ChefsFeed
- Website type: Media and entertainment
- Available in: English
- Founded: 2011
- Headquarters: 32 Page St, San Francisco, CA 94102, {{{location_country}}}
- Founders: Jared Rivera, Steve Rivera
- Website: chefsfeed.com
- Launched: 2011
- Current status: Active

= ChefsFeed =

American media company

ChefsFeed is a media company focused on food and drink reviews. ChefsFeed publishes original videos and stories to its website and apps, as well as dining guides. ChefsFeed also hosted a dining event series called ChefsFeed Indie Week.

==History==

ChefsFeed initially launched in 2011 as an iOS app providing dining recommendations from chefs in New York, Los Angeles, Chicago and San Francisco who recommended their favorite dishes. In 2013, it launched a website and original video programming, and expanded nationally to cover 24 cities with 1000 contributing chef experts. In 2015, ChefsFeed changed its name from Chefs Feed, expanded to 50 cities and was redesigned.
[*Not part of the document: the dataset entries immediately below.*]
import Mathlib
import HarnessLib
import Summits.ValiantsHypothesis.ValiantsHypothesis.Theses.MonotoneRestoration
import Literature.Computability.AlgebraicComplexity.SupportSymmetrisationEval

/-!
# S3 — support symmetrisation (coset-block symmetrisation), crux `MonotoneRestorationQP`

Stub `stub_supportSymmetrisation` of line `Sketch` of crux item `stmt-ValiantsHypothesis-15886`
(`Summit.ValiantsHypothesis.ValiantsHypothesis.Theses.MonotoneRestoration.MonotoneRestorationQP`):
a well-formed straight-line program over `ℂ` on the `n × n` variable matrix with non-nullary
gates of fan-in `≤ A`, supports `K i` of size `≤ k`, product gates with operands supported inside
`K i`, gate values invariant under the pointwise stabiliser of `K i` (diagonal action) and an
output gate of empty support is computed by a square-symmetric `LabelledArithCircuit` of size
`≤ 3 (size + 1)(2A + 1)(n + 1)^(k + 2)`.

This is the specialisation to `ℂ` of the Literature theorem
`Literature.Computability.AlgebraicComplexity.SupportSymm.exists_symmetric_circuit_of_supports`
(files `SupportSymmetrisation.lean`, `SupportSymmetrisationEval.lean`: one copy `[i, κ]` of gate
`i` per injection `κ : K i ↪ Fin n`, sum operands re-wired over their compatible coset blocks
with the averaging constants `(n - |K i ∪ supp u|)! / (n - |K i|)!`). The counting hypothesis of
the registered signature (the statement of the neighbouring stub `stub_cosetCount`) is not
needed: the Literature proof counts coset blocks with
`Literature.Combinatorics.Enumerative.card_permsPrescribed`.
-/

-- `ValiantsHypothesis.ValiantsHypothesis`: the D-0017 layout repeats the problem name in the path.
set_option linter.dupNamespace false

namespace Summit.ValiantsHypothesis.ValiantsHypothesis.Theorems

open Literature.Computability.AlgebraicComplexity

/-- **S3 — coset-block symmetrisation (card A, lever A1).** A well-formed `ArithCircuit` over `ℂ`
on the `n × n` variable matrix, every gate non-nullary with fan-in `≤ A`, annotated with supports
`K i` (`|K i| ≤ k`; product gates take only operands supported inside `K i`; the value of gate `i`
is invariant under every permutation fixing `K i` pointwise, acting diagonally; the output is a
gate with empty support) is computed by a square-symmetric `LabelledArithCircuit` over `ℂ` of size
`≤ 3 (size + 1)(2A + 1)(n + 1)^(k + 2)` — gates `[i, κ]` for `κ : K i ↪ Fin n`, each sum operand
re-wired over its whole compatible coset block with the averaging constant
`(n - |K i ∪ K j|)!/(n - |K i|)!`. The counting hypothesis (= stub `stub_cosetCount`) is part of
the registered signature but unused (the blocks are counted by `card_permsPrescribed`).
Specialisation of `SupportSymm.exists_symmetric_circuit_of_supports` (Dawar–Pago–Seppelt 2025,
§5, converse direction of the support theorem). [cite: DawarPagoSeppelt2025, §5] -/
theorem stub_supportSymmetrisation : ∀ (n k A : ℕ) (P : ArithCircuit ℂ (Fin n × Fin n))
    (K : ℕ → Finset (Fin n)),
    (∀ g ∈ P.gates, g.args ≠ []) → (∀ g ∈ P.gates, g.fanIn ≤ A) → P.WellFormed →
    (∀ i, (K i).card ≤ k) →
    (∀ (i : ℕ) (us : List (ArithCircuit.Operand ℂ (Fin n × Fin n))),
      P.gates[i]? = some (.prod us) → ∀ u ∈ us,
        match u with
        | .var pq => pq.1 ∈ K i ∧ pq.2 ∈ K i
        | .const _ => True
        | .gate j => K j ⊆ K i) →
    (∀ (i : ℕ) (σ : Equiv.Perm (Fin n)), i < P.size → (∀ x ∈ K i, σ x = x) →
      MvPolynomial.rename (fun pq : Fin n × Fin n => (σ pq.1, σ pq.2))
        ((ArithCircuit.gateValues P.gates).getD i 0) = (ArithCircuit.gateValues P.gates).getD i 0) →
    (∃ j, P.output = .gate j ∧ j < P.size ∧ K j = ∅) →
    (∀ (Ki Kj : Finset (Fin n)) (l : Fin n → Fin n),
      Set.InjOn l ↑Kj → (∀ x ∈ Kj, x ∈ Ki → l x = x) → (∀ x ∈ Kj, x ∉ Ki → l x ∉ Ki) →
      (Finset.univ.filter (fun σ : Equiv.Perm (Fin n) =>
        (∀ x ∈ Ki, σ x = x) ∧ (∀ x ∈ Kj, σ x = l x))).card = Nat.factorial (n - (Ki ∪ Kj).card)) →
    ∃ (G : Type) (_ : Fintype G) (C : LabelledArithCircuit ℂ (Fin n × Fin n) Unit G),
      C.IsSymmetric (Equiv.Perm (Fin n)) ∧ C.eval (C.output ()) = P.eval ∧
      Fintype.card G ≤ 3 * (P.size + 1) * (2 * A + 1) * (n + 1) ^ (k + 2) := by
  intro n k A P K hne hA hwf hk hprod hinv hout _
  refine SupportSymm.exists_symmetric_circuit_of_supports k A P K hne hA hwf hk ?_ hinv hout
  intro i us h u hu
  have hu' := hprod i us h u hu
  cases u with
  | var pq =>
    intro x hx
    simp only [SupportSymm.osupp, Finset.mem_insert, Finset.mem_singleton] at hx
    rcases hx with rfl | rfl
    · exact hu'.1
    · exact hu'.2
  | const c => simp [SupportSymm.osupp]
  | gate j => exact hu'

end Summit.ValiantsHypothesis.ValiantsHypothesis.Theorems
ChefsFeed also announced a Series A round for $4 million led by Artis Ventures in 2015.

==Programming==

ChefsFeed's video programming includes mini-documentaries such as Opening Night and My 'Hood. Its video team spent six months embedded in the construction of San Francisco restaurant The Progress to create a short film. In 2016, chef Chris Cosentino discussed his mental health struggles in its video series Elevated, where chefs reveal challenges in their career.

ChefsFeed produces an animated web series called Worst Shift Ever featuring chefs sharing stories about their worst day at work. The program's second season aired in 2017 featuring chef Michael Voltaggio.

==Reception==

In 2018, ChefsFeed was nominated for a James Beard Foundation Award for humor. Apple Inc. named it 2017 app of the year on Apple TV (Canada, US).